The iNANC (ie, relaxant) neural system is the only neurally mediated bronchodilator pathway in human airways. As such, it has attracted considerable interest among students of airway responses, particularly since its function may be impaired in asthma.16 18 Although the identities of the neurotransmitters of iNANC are still debated, there is evidence that NO5 6 9 19 20 and VIP5 16 21 as well as VIP-like neuropeptides, especially pituitary adenylate cyclase-activating peptide, play major roles in mediating this response.22

In the present study, we took advantage of the availability of nNOS knockout mice. These mice provided us with a unique model to elucidate the relative importance of neuronal NOS and hence also of VIP as transmitters of iNANC.

EFS-induced tracheal relaxation was consistently smaller in magnitude in nNOS-/- mice tracheas compared to corresponding responses of control wild-type mice. This suggests that endogenous NO produced by nNOS is an important and major transmitter of iNANC; however, the significant relaxation induced by EFS in tracheal strips of nNOS-/- mice also suggests that NO is not the sole neurotransmitter of this system, and that additional transmitter(s), including probably VIP and pituitary adenylate cyclase-activating peptide, are co-released with NO by EFS.1 16 18 19 22 These conclusions support earlier reports showing that both NO and VIP act as co-transmitters of neurogenic relaxation of tracheal smooth muscles.5 19

The contractile responses of nNOS-/- mice tracheas to methacholine were consistently, though not significantly, greater than those of wild-type mice tracheas.
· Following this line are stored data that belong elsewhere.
import Summits.Ventures.Crystal3D.Theorems.StickyWulffConstantNoReconstructionGainGrainFrameBudgetTwo
import Summits.Ventures.Crystal3D.Theorems.StickyWulffConstantNoReconstructionGainGrainFrame
import HarnessLib

/-!
# Misoriented grains with at most two substrate contacts per ball gain nothing, at every normal

HONEST FRAMING. Part of the venture `Summits/Ventures/Crystal3D` (cell `crystal3d-full`), helper
`--supports` the crux `NoReconstructionGain` (stmt-Ventures-19144, route
`route-Ventures-StickyWulffConstant`), line `adhesion` (wulff-p1 g11).  The per-ball reduction of
`…GrainFrameLocal` / `…GrainFrame` with a CONTACT CAP `m` in place of `3` (so that a partial cap
budget can be consumed), and the first UNCONDITIONAL class-(iii) rung of the line:

* `perBall_frameFilm_le_of_le`, `frameFilm_cross_le_of_capBudget_of_le` — as in `…GrainFrameLocal`,
  `…GrainFrame`, for films whose balls touch at most `m` substrate balls, from the cap budget of the frame
  for at most `m` vectors;
* `grainFilm_slab_two` — with the landed budget for two contacts (`frameCapBudget_card_le_two`,
  `…GrainFrameBudgetTwo`): a finite unit packing around the fcc `ν`-slab sample whose film lies above the
  cut, has every film–film contact vector in `A Λ₀` (`A` any linear isometry — e.g. the film is any subset
  of one misoriented fcc grain `A Λ₀ + s`), and whose film balls touch AT MOST TWO substrate balls each,
  satisfies `#cross(P, X∖P) ≤ D(X∖P)` (`C = 0`), at EVERY unit normal `ν`.

WHAT THIS IS NOT: hollow-site adsorption (three substrate contacts) needs the three-contact budget (open
stub `stub_frameCapBudget`); rung F-C1 not moved.
-/

noncomputable section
This finding suggests that nNOS contributes to the normal relaxant state of airway smooth muscle in the mouse. Somewhat different conclusions were reached by other investigators23 24 who examined airway responsiveness in mice with selected targeted deletion of neuronal, inducible, or endothelial NO synthase. Despite such discrepancies, the consensus appears to be that NO, acting physiologically, serves to modulate airway smooth-muscle tone.20 This conclusion has been validated in airways from guinea pigs and other species.5 6 7 8 14 19

NO modulation of airway smooth-muscle contraction and airway hyperresponsiveness may be mediated not only via neuronally generated NO, but also via epithelially derived NO. The latter is believed to be a component of epithelium-derived relaxing factor.25

VIP-induced relaxation also was significantly smaller in tracheal strips of nNOS-/- mice than in tracheas of wild-type mice. This observation supports the following two conclusions: first, VIP-induced relaxation may be mediated in part through the release of NO. Secondly, VIP and NO seem to act cooperatively, if not synergistically, to bring about tracheal smooth-muscle relaxation. Evidence for this type of cooperation has been considered in earlier studies of guinea pig airway13 and GI smooth muscle.10 11

Our data, therefore, suggest these conclusions with respect to neurogenic relaxation of murine airway smooth muscle: (1) NO and VIP are probably the dominant co-transmitters of the iNANC system in mouse tracheas, with NO accounting for approximately 60% of the effect; (2) the relaxant effect of VIP in mouse tracheas may depend to a significant degree on the integrity of the nNOS system; and (3) a defect in neuronal NO release could result in increased airway reactivity.


    Acknowledgements
 
Our thanks to Dr. Mark C. Fishman for providing the nNOS knockout mice.


    Footnotes
 
Abbreviations: EFS = electric field stimulation; iNANC = inhibitory nonadrenergic, noncholinergic; NANC =nonadrenergic, noncholinergic; nNOS = neuronal nitric oxide synthase; NO = nitric oxide; VIP = vasoactive intestinal peptide

This study was supported by National Institutes of Health grants HL-55849 (Dr. Said) and HL64634 (Dr. Foda).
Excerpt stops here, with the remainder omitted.